Enhanced methane conversion using Ni-doped calcium ferrite oxygen carriers in chemical looping partial oxidation systems with CO2 utilization

Abstract

Chemical looping partial oxidation (CLPO) is a novel technology for converting methane into high quality syngas that can be further converted into liquid fuels. In the present work, Ni-doped Ca₂Fe₂O₅ oxygen carriers are employed as looping media wherein the Ni-doping concentration is varied from 0 to 10%. Thermogravimetric performance tests are carried out where the doped/undoped carriers are subjected to methane reduction in the first half cycle and subsequently the reduced carriers are regenerated using CO₂ or air in the second half. The cyclic redox performance of Ni doping on the characteristics and the stabilities of these oxygen carriers are also investigated by means of X-ray diffraction and scanning electron microscopy. Based on the oxygen carrier characterization, an unwanted phase, NiFe₂O₄, is formed beyond 5% dopant concentration which exhibited weak methane interaction and inhibited CO₂ regeneration thermodynamically.

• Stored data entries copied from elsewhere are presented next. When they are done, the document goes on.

import Mathlib.Analysis.SpecialFunctions.Integrability.Basic
import Mathlib.Analysis.SpecialFunctions.Integrals.Basic
import Mathlib.Analysis.SpecialFunctions.Sqrt
import Mathlib.Analysis.SpecialFunctions.ImproperIntegrals
import Mathlib.MeasureTheory.Function.JacobianOneDim
import Mathlib.MeasureTheory.Integral.IntegralEqImproper
import Literature.Probability.RandomPlanarGeometry.RectangleModulus
import HarnessLib

/-!
# Elliptic integrals of the first kind: the incomplete integral and a Legendre-type identity

Real-analysis companion to `RectangleModulus.lean` (which defines the complete elliptic integral
`ellipticK u = ∫₀¹ dt/√((1-t²)(1-u t²))` in the Abramowitz–Stegun *parameter* convention used by
Bollobás–Riordan (2006), p. 185) and first input of the proof of
`rectangle_crossRatio_eq_elliptic` (`RectangleModulusProofs.lean`):

* `ellIntegrand m t = 1/√((1-t²)(1-m t²))` and the **incomplete** integral
  `ellipticF m x = ∫₀ˣ ellIntegrand m` (`ellipticF m 1 = ellipticK m` by `rfl`); positivity,
  integrability on `[-1, 1]` for `0 ≤ m < 1` (the singularity `(1-t)^{-1/2}` at `t = 1` is
  integrable), `ellipticK m > 0`, oddness, strict monotonicity and continuity of `ellipticF m` on
  `[-1, 1]`.
* `integral_Ioi_eq_ellipticK`: for `0 < k < 1`,
  `∫₀^∞ dy/√((1+y²)(1+k²y²)) = K(1-k²) = ellipticK (1 - k^2)`, by the substitution
  `t = y/√(1+y²)` (a `C¹` bijection `(0,∞) → (0,1)`, `MeasureTheory.integral_image_eq_integral_abs_deriv_smul`).
  This is the classical evaluation of the height `K′(k) = K(k′)`, `k′² = 1 - k²`, of the
  Schwarz–Christoffel rectangle along the imaginary axis (Whittaker–Watson §22.32; Ahlfors (1979),
  Ch. 6 §2.3), in the form consumed by `RectangleSCSymmetry.lean`.

## References

* B. Bollobás, O. Riordan, *Percolation*, CUP (2006), Ch. 7 §7.1, p. 185.
* E. T. Whittaker, G. N. Watson, *A Course of Modern Analysis*, 4th ed. (1927), §22.3–22.32.
* L. V. Ahlfors, *Complex Analysis*, 3rd ed. (1979), Ch. 6 §2.3.
-/

open Set Filter MeasureTheory
open scoped Real Interval Topology
/-- If `θ(p) > 0` then `P_p(`some site of `Λ_n` percolates`) → 1` (zero–one law for the existence
of an infinite cluster and continuity from below). -/
theorem tendsto_real_percInBox (p : unitInterval) (hθ : 0 < theta (zdGraph d) (0 : Site d) p) :
    Tendsto (fun n => (bondPercolation (zdGraph d) p).real (percInBox d n)) atTop (𝓝 1) := by
  set μ := bondPercolation (zdGraph d) p with hμ
  have hmono : Monotone (percInBox d) := fun m n hmn =>
    Set.biUnion_subset_biUnion_left (Finset.coe_subset.2 (box_mono d hmn))
  have hU : (⋃ n, percInBox d n) = {ω | ∃ x, ω ∈ percolatesAt x} := by
    ext ω
    simp only [percInBox, Set.mem_iUnion, exists_prop, Finset.mem_coe, Set.mem_setOf_eq]
    constructor
    · rintro ⟨n, x, -, hx⟩
      exact ⟨x, hx⟩
    · rintro ⟨x, hx⟩
      refine ⟨Finset.univ.sup fun i => (x i).natAbs, x, mem_box.2 fun i => ?_, hx⟩
      have hi : (x i).natAbs ≤ Finset.univ.sup fun i => (x i).natAbs :=
        Finset.le_sup (f := fun i => (x i).natAbs) (Finset.mem_univ i)
      generalize (Finset.univ.sup fun i => (x i).natAbs) = m at hi ⊢
      omega
  have h1 : μ.real {ω | ∃ x, ω ∈ percolatesAt x} = 1 :=
    (Grimmett1999_prob_exists_percolatesAt_holds d p).2 hθ
  have htend : Tendsto (fun n => μ.real (percInBox d n)) atTop
      (𝓝 (μ.real (⋃ n, percInBox d n))) :=
    (ENNReal.tendsto_toReal (measure_ne_top μ _)).comp (tendsto_measure_iUnion_atTop hmono)
  rwa [hU, h1] at htend

/-- If `θ(p) > 0` then `P_p(`some outer face of `Λ_n` percolates off `Λ_n`) → 1`. -/
theorem tendsto_real_someFaceArm (p : unitInterval) (hθ : 0 < theta (zdGraph d) (0 : Site d) p) :
    Tendsto (fun n => (bondPercolation (zdGraph d) p).real (someFaceArm d n)) atTop (𝓝 1) := by
  set μ := bondPercolation (zdGraph d) p with hμ
  have hAE : μ {ω : BondConfig (Site d) | ω ⊆ (zdGraph d).edgeSet}ᶜ = 0 := by
    rw [Set.compl_setOf]
    exact ae_iff.1 (setBernoulli_ae_subset (u := (zdGraph d).edgeSet) (p := p))
  have hle : ∀ n, μ.real (percInBox d n) ≤ μ.real (someFaceArm d n) := fun n =>
    calc μ.real (percInBox d n)
        = μ.real (percInBox d n ∩ {ω | ω ⊆ (zdGraph d).edgeSet}) := by
          rw [measureReal_def, measureReal_def, measure_inter_conull hAE]
      _ ≤ μ.real (someFaceArm d n) := measureReal_mono (percInBox_inter_subset_someFaceArm n)
  exact tendsto_of_tendsto_of_tendsto_of_le_of_le (tendsto_real_percInBox p hθ) tendsto_const_nhds
    hle (fun n => measureReal_le_one)

end Summit.CriticalPhenomena.PercolationContinuityZ3.Theorems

Moreover, doping Ni at 0–5% exhibited increased reactivity across the temperature range of 750–1000 °C as compared to the undoped sample, with the 5% Ni doped sample showing a substantial improvement of 1149% over the undoped sample at 750 °C. This explains its potential in an adiabatic process where a temperature gradient is generally observed across the syngas generation reactor. Density functional theory (DFT) calculations further reveal the role of the Ni doping effect on methane partial oxidation and CO₂ conversion, wherein adding the Ni dopant lowers the oxygen vacancy formation energy and increases the CO₂ adsorption energy which is favorable for CO₂ activation and splitting. The findings of this study provide a fundamental insight into the reactivity enhancement of calcium ferrite-based oxygen carriers and open new avenues for designing a novel chemical looping system for simultaneous syngas generation and CO₂ utilization.